Классовые общества с индивидуалистическими мифологиями увековечивают эти проблемы. В таких обществах каждый знает или, по крайней мере, подозревает, что они недостаточно хороши, что они не соответствуют высоким стандартам, которые их общество поддерживает. По этой причине большая часть жизни – игра социальной осмотрительности, где люди пытаются улучшить то, что они заявили. Как правило, есть зависть к высокопоставленному, удивлению внутренним качествам, которыми они обладают, и зрителю не хватает. Нисходящие взгляды часто включают компенсацию, особенно тех, что находятся ниже. Предположительно, у тех далеких других есть личные качества, которых следует избегать. В этом контексте чувство вины и стыда – молчаливые увещевания, предостережения о том, как далеко может упасть большинство из нас.

Традиционные общества подчеркивают стыд в своем коллективном смысле, презираемую группу или касту, группу или расу, которая должна оставаться на месте. Постепенно современный мир переносит это дело на людей. Обвиняемый помечен как наркоман, прелюбодей, растратчик или ребенок-растлитель из-за выбора, который они сделали. Какое бы то ни было точное обозначение, оно наводняет все свое существо.

Посредством таких огней смущение можно рассматривать как опустошенные ситуации, вину, как опустошенные действия, и позор, как опустошенные лица. Как любой из этих повреждений может быть признан полезным?

Представьте себе общество, где таких условий не существует? Это означало бы мир, в котором люди поступают так, как они пожелают, без учета мнений своих товарищей. Неизбежные люди могут изнасиловать, ограбить и напасть. Их единственная забота – это защитные ответы тех, кого они оскорбляют. Они будут жить в страхе перед классом хищников.

Вместо этого эти эмоции служат тормозами антисоциального поведения. Они усиливают идею о том, что мы – существа, которые зависят друг от друга. Мы не ведем себя так, как мы, потому что опасаемся немедленного наказания, а потому, что признаем, что наше понимание того, кто мы, связано с коллективным участием. «Я» – такая же социальная, как психологическая конструкция. Без признаний других мы считаем мало.

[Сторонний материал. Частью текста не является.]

import Literature.AlgebraicGeometry.Resolution.QuadraticSequencePrincipalGeneratorAbhyankar
import Mathlib.RingTheory.Valuation.LocalSubring
import HarnessLib

/-!
# Along ANY infinite sequence of successive quadratic transforms of a two-dimensional regular local ring,
# finitely generated ideals become principal — no valuation and no dominating Noetherian ring in the hypotheses

Topic: `Literature/AlgebraicGeometry/Resolution`. PROVED, fact-free, definition-free (hand
leafhand-res-homologicalconduct-16 g2 of the cell decomp-res; AI-written, weaker than expert review).

Zariski's finiteness argument (Lipman 1969, proof of Theorem (26.2), p. 274; Abhyankar 1956, Lemma 12) needs a
valuation dominating the whole infinite sequence `R 0 < R 1 < ⋯` of quadratic transforms.  Such a valuation
always exists: the union `⋃ R n` is a local subring of `K` (the inclusions are local), and every local subring of a
field is dominated by a valuation ring (Chevalley; Mathlib `LocalSubring.exists_le_valuationSubring`, Stacks 00IA);
a quadratic transform dominated by `O` IS the quadratic transform along `O` (tree `IsQuadraticTransform.along`),
the transforms stay regular (tree `IsQuadraticTransformAlong.isRegularLocalRing_of_isRegularLocalRing`), and then
`exists_principal_generator_of_quadraticSequenceAlong` (Abhyankar's union lemma + the divisibility engine) applies:

* `exists_valuationSubring_subringDominates_of_chain` — a chain `R 0 ≤ R 1 ≤ ⋯` of local subrings of `K`, each
  dominated by the next, is dominated termwise by one valuation ring of `K`;
* `isQuadraticTransformAlong_of_chain` — a sequence of quadratic transforms starting from a regular (Noetherian)
  local ring and dominated termwise by a valuation ring `O` is the sequence of quadratic transforms ALONG `O`, and all
  its members are regular local rings;
* `exists_principal_generator_of_quadraticSequence'` — **along every infinite sequence of successive quadratic
  transforms of a two-dimensional regular local ring `R 0` of `K` (`Frac (R 0) = K`), every finite `T ⊆ R 0` with a
  non-zero member generates, in some `R n`, the principal ideal `a · R n` of one of its members `a ∈ T`.**

Use: the termination of point-blow-up principalization on regular surfaces (tree `PrincipalizationFromNoInfiniteRun.lean`,
hypothesis «no infinite run»; `Lipman1969_1_2_B_of_principalization_finite`) — what is left there is only the
scheme ↔ ring dictionary identifying the local rings of an infinite thread of infinitely-near bad points with such a
sequence (`BlowupStalkQuadraticTransform.lean`) and the extraction of the thread.  No summit statement is proved.

## References
* J. Lipman, Publ. Math. IHÉS 36 (1969), Theorem (26.2) and its proof (p. 274). [Lipman1969]
* S. S. Abhyankar, Amer. J. Math. 78 (1956), Lemma 12; S. D. Cutkosky, Math. Ann. 362 (2015), Lemma 2.2.
  [Abhyankar1956Valuations] [Cutkosky2014]
* The Stacks Project, Tag 00IA (local rings are dominated by valuation rings). [StacksProject]
-/

noncomputable section

namespace Literature.AlgebraicGeometry.Resolution

universe u

open IsLocalRing

variable {K : Type u} [Field K]

/-- **A chain of local subrings of a field, each dominated by the next, is dominated by a valuation ring**
(Chevalley / Stacks 00IA applied to the union, which is a local subring). [cite: StacksProject, Tag 00IA] -/
theorem exists_valuationSubring_subringDominates_of_chain (R : ℕ → Subring K) (hloc : ∀ n, IsLocalRing (R n))
    (hdom : ∀ n, SubringDominates (R n) (R (n + 1))) :
    ∃ O : ValuationSubring K, ∀ n, SubringDominates (R n) O.toSubring := by
  have hmono : Monotone R := monotone_nat_of_le_succ fun n => (hdom n).1
  -- domination along the chain
  have hdom' : ∀ {m n}, m ≤ n → SubringDominates (R m) (R n) := by
    intro m n hmn
    induction hmn with
    | refl => exact SubringDominates.refl _
    | step _ ih => exact ih.trans (hdom _)
  -- the union
  set U : Subring K := ⨆ n, R n with hU
  have hdir : Directed (· ≤ ·) R := hmono.directed_le
  have hmemU : ∀ {x : K}, x ∈ U ↔ ∃ n, x ∈ R n := fun {x} => Subring.mem_iSup_of_directed hdir
  have hRU : ∀ n, R n ≤ U := fun n => le_iSup R n
  -- an element of `R n` with inverse in `U` has its inverse in `R n`
  have hinv : ∀ n, ∀ x ∈ R n, x⁻¹ ∈ U → x⁻¹ ∈ R n := by
    intro n x hx hxU
    obtain ⟨m, hm⟩ := hmemU.mp hxU
    exact (hdom' (le_max_left n m)).2 x hx (hmono (le_max_right n m) hm)
  -- `U` is local
  haveI : IsLocalRing U := by
    refine IsLocalRing.of_nonunits_add ?_
    intro a b ha hb hab
    obtain ⟨n, hn⟩ := hmemU.mp a.2
    obtain ⟨m, hm⟩ := hmemU.mp b.2
    set N := max n m
    have haN : (a : K) ∈ R N := hmono (le_max_left n m) hn
    have hbN : (b : K) ∈ R N := hmono (le_max_right n m) hm
    haveI := hloc N
    -- `a + b` is a unit of `R N`
    have hu : IsUnit (⟨(a : K) + b, (R N).add_mem haN hbN⟩ : R N) := by
      obtain ⟨h0, hi⟩ := (isUnit_subring_iff_inv_mem (R := U) (a + b)).mp hab
      exact (isUnit_subring_iff_inv_mem _).mpr ⟨h0, hinv N _ ((R N).add_mem haN hbN) hi⟩
    -- hence `a` or `b` is a unit of `R N`, hence of `U`
    rcases IsLocalRing.isUnit_or_isUnit_of_isUnit_add
        (show IsUnit ((⟨(a : K), haN⟩ : R N) + ⟨(b : K), hbN⟩) from hu) with h | h
    · obtain ⟨h0, hi⟩ := (isUnit_subring_iff_inv_mem _).mp h
      exact ha ((isUnit_subring_iff_inv_mem (R := U) a).mpr ⟨h0, hRU N hi⟩)
    · obtain ⟨h0, hi⟩ := (isUnit_subring_iff_inv_mem _).mp h
      exact hb ((isUnit_subring_iff_inv_mem (R := U) b).mpr ⟨h0, hRU N hi⟩)
  -- a valuation ring dominating `U`
  obtain ⟨O, hO⟩ := (LocalSubring.mk U).exists_le_valuationSubring
  have hUO : SubringDominates U O.toSubring := by
    haveI : IsLocalRing O.toSubring := inferInstanceAs (IsLocalRing O)
    exact (subringDominates_iff U O.toSubring).mpr hO
  refine ⟨O, fun n => ?_⟩
  haveI := hloc n
  exact SubringDominates.trans ⟨hRU n, hinv n⟩ hUO

/-- **A sequence of quadratic transforms dominated by a valuation ring `O` is the sequence along `O`, and stays
regular.**  `R 0` a regular local ring of `K`, `R (i+1)` a quadratic transform of `R i`, every `R i` dominated by
`O`: then every `R i` is a regular local ring and `R (i+1)` is the quadratic transform of `R i` ALONG `O`
(tree `IsQuadraticTransform.along` — the maximal ideals are finitely generated by regularity — and
`IsQuadraticTransformAlong.isRegularLocalRing_of_isRegularLocalRing`). [cite: Cutkosky2014, §2.2]
[cite: Abhyankar1956Valuations, Prop. 8] -/
theorem isQuadraticTransformAlong_of_chain (O : ValuationSubring K) (R : ℕ → Subring K)
    (hreg : IsRegularLocalRing (R 0)) (hqt : ∀ i, IsQuadraticTransform (R i) (R (i + 1)))
    (hdomO : ∀ i, SubringDominates (R i) O.toSubring) (i : ℕ) :
    IsRegularLocalRing (R i) ∧ IsQuadraticTransformAlong O (R i) (R (i + 1)) := by
  induction i with
  | zero =>
    haveI := hreg
    exact ⟨hreg, (hqt 0).along ⟨inferInstance, IsNoetherian.noetherian _⟩ (hdomO 1)⟩
  | succ i ih =>
    have hreg' : IsRegularLocalRing (R (i + 1)) := ih.2.isRegularLocalRing_of_isRegularLocalRing ih.1
    haveI := hreg'
    exact ⟨hreg', (hqt (i + 1)).along ⟨inferInstance, IsNoetherian.noetherian _⟩ (hdomO (i + 2))⟩

/-- **Zariski–Abhyankar termination, hypothesis-free form.**  Along every infinite sequence `R 0 → R 1 → ⋯` of
successive quadratic transforms of a two-dimensional regular local ring `R 0` of the field `K` (`Frac (R 0) = K`),
every finite set `T ⊆ R 0` with a non-zero member generates, in some `R n`, the PRINCIPAL ideal `a · R n` of one
of its members `a ∈ T`, `a ≠ 0` (and `T ⊆ R n`).  Proof: a valuation ring dominating the union
(`exists_valuationSubring_subringDominates_of_chain`), the sequence is the one along it (`isQuadraticTransformAlong_of_chain`),
and `exists_principal_generator_of_quadraticSequenceAlong` (Abhyankar's union lemma + divisibility).
[cite: Lipman1969, Theorem (26.2), proof (p. 274)] [cite: Abhyankar1956Valuations, Lemma 12] -/
theorem exists_principal_generator_of_quadraticSequence' (R : ℕ → Subring K)
    (hreg : IsRegularLocalRing (R 0)) (hdim : ringKrullDim (R 0) = 2) (hof : IsLocalRingOf (R 0))
    (hqt : ∀ i, IsQuadraticTransform (R i) (R (i + 1)))
    (T : Finset K) (hT : ∀ t ∈ T, t ∈ R 0) (hne : ∃ t ∈ T, t ≠ 0) :
    ∃ n, ∃ a ∈ T, a ≠ 0 ∧ (∀ t ∈ T, t ∈ R n) ∧ ∀ t ∈ T, ∃ r ∈ R n, t = a * r := by
  haveI : IsLocalRing (R 0) := inferInstance
  have hloc : ∀ n, IsLocalRing (R n) := fun n => by
    cases n with
    | zero => infer_instance
    | succ k => exact (hqt k).isLocalRing
  obtain ⟨O, hO⟩ := exists_valuationSubring_subringDominates_of_chain R hloc (fun n => (hqt n).dominates)
  exact exists_principal_generator_of_quadraticSequenceAlong O R hreg hdim hof (hO 0)
    (fun i => (isQuadraticTransformAlong_of_chain O R hreg hqt hO i).2) T hT hne

end Literature.AlgebraicGeometry.Resolution

end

Поэт и драматург Бертольд Брехт предупреждали, что великая опасность для современных людей – и, конечно же, для Германии в эпоху фашистского продвижения – это «незрелый бровь». Современным людям предлагается жить в небольших актах удовольствия. Мораль теряет свои более широкие значения. Мало что является следствием вне экономики веселья. Успешная жизнь, или, как нам говорят, – это наполненная приобретениями – власть, собственность и «опыт».

Самость, которая усыхает таким образом, может обойти бедствия стыда и вины, возможно даже смущения. Для других людей, по крайней мере в этом отношении вещей, не имеет значения. Но большинство из нас не признало бы это чудовище должным образом человеческой жизнью.

Одно дело, и совершенно правильно, для маленького ребенка быть «без стыда». Другое для взрослого быть «бесстыдным», чтобы хорошо знать, что существуют разумные общественные стандарты поведения, а затем игнорировать или выставлять напоказ их , Наши коллективные «направления деятельности», наши возможности для сотрудничества, зависят от уважения других людей и ухаживания за их отношением. Смущение, чувство вины и стыд – это самопризнания, которые заставляют нас внимательно относиться к этим обязательствам.

Рекомендации

Эрик Эриксон. Детство и общество . Нью-Йорк: Нортон, 1963.

Эрвинг Гоффман. Ритуал взаимодействия: Очерки о поведении лицом к лицу . Garden City, Нью-Йорк: Doubleday Anchor, 1967.

Льюис, Хелен. Позор и вину в неврозе . Нью-Йорк: Международная премия университетов, 1971.

Шефф, Томас. Goffman Unbound! Новая парадигма для социальных наук . Boulder, CO: Paradigm, 2006.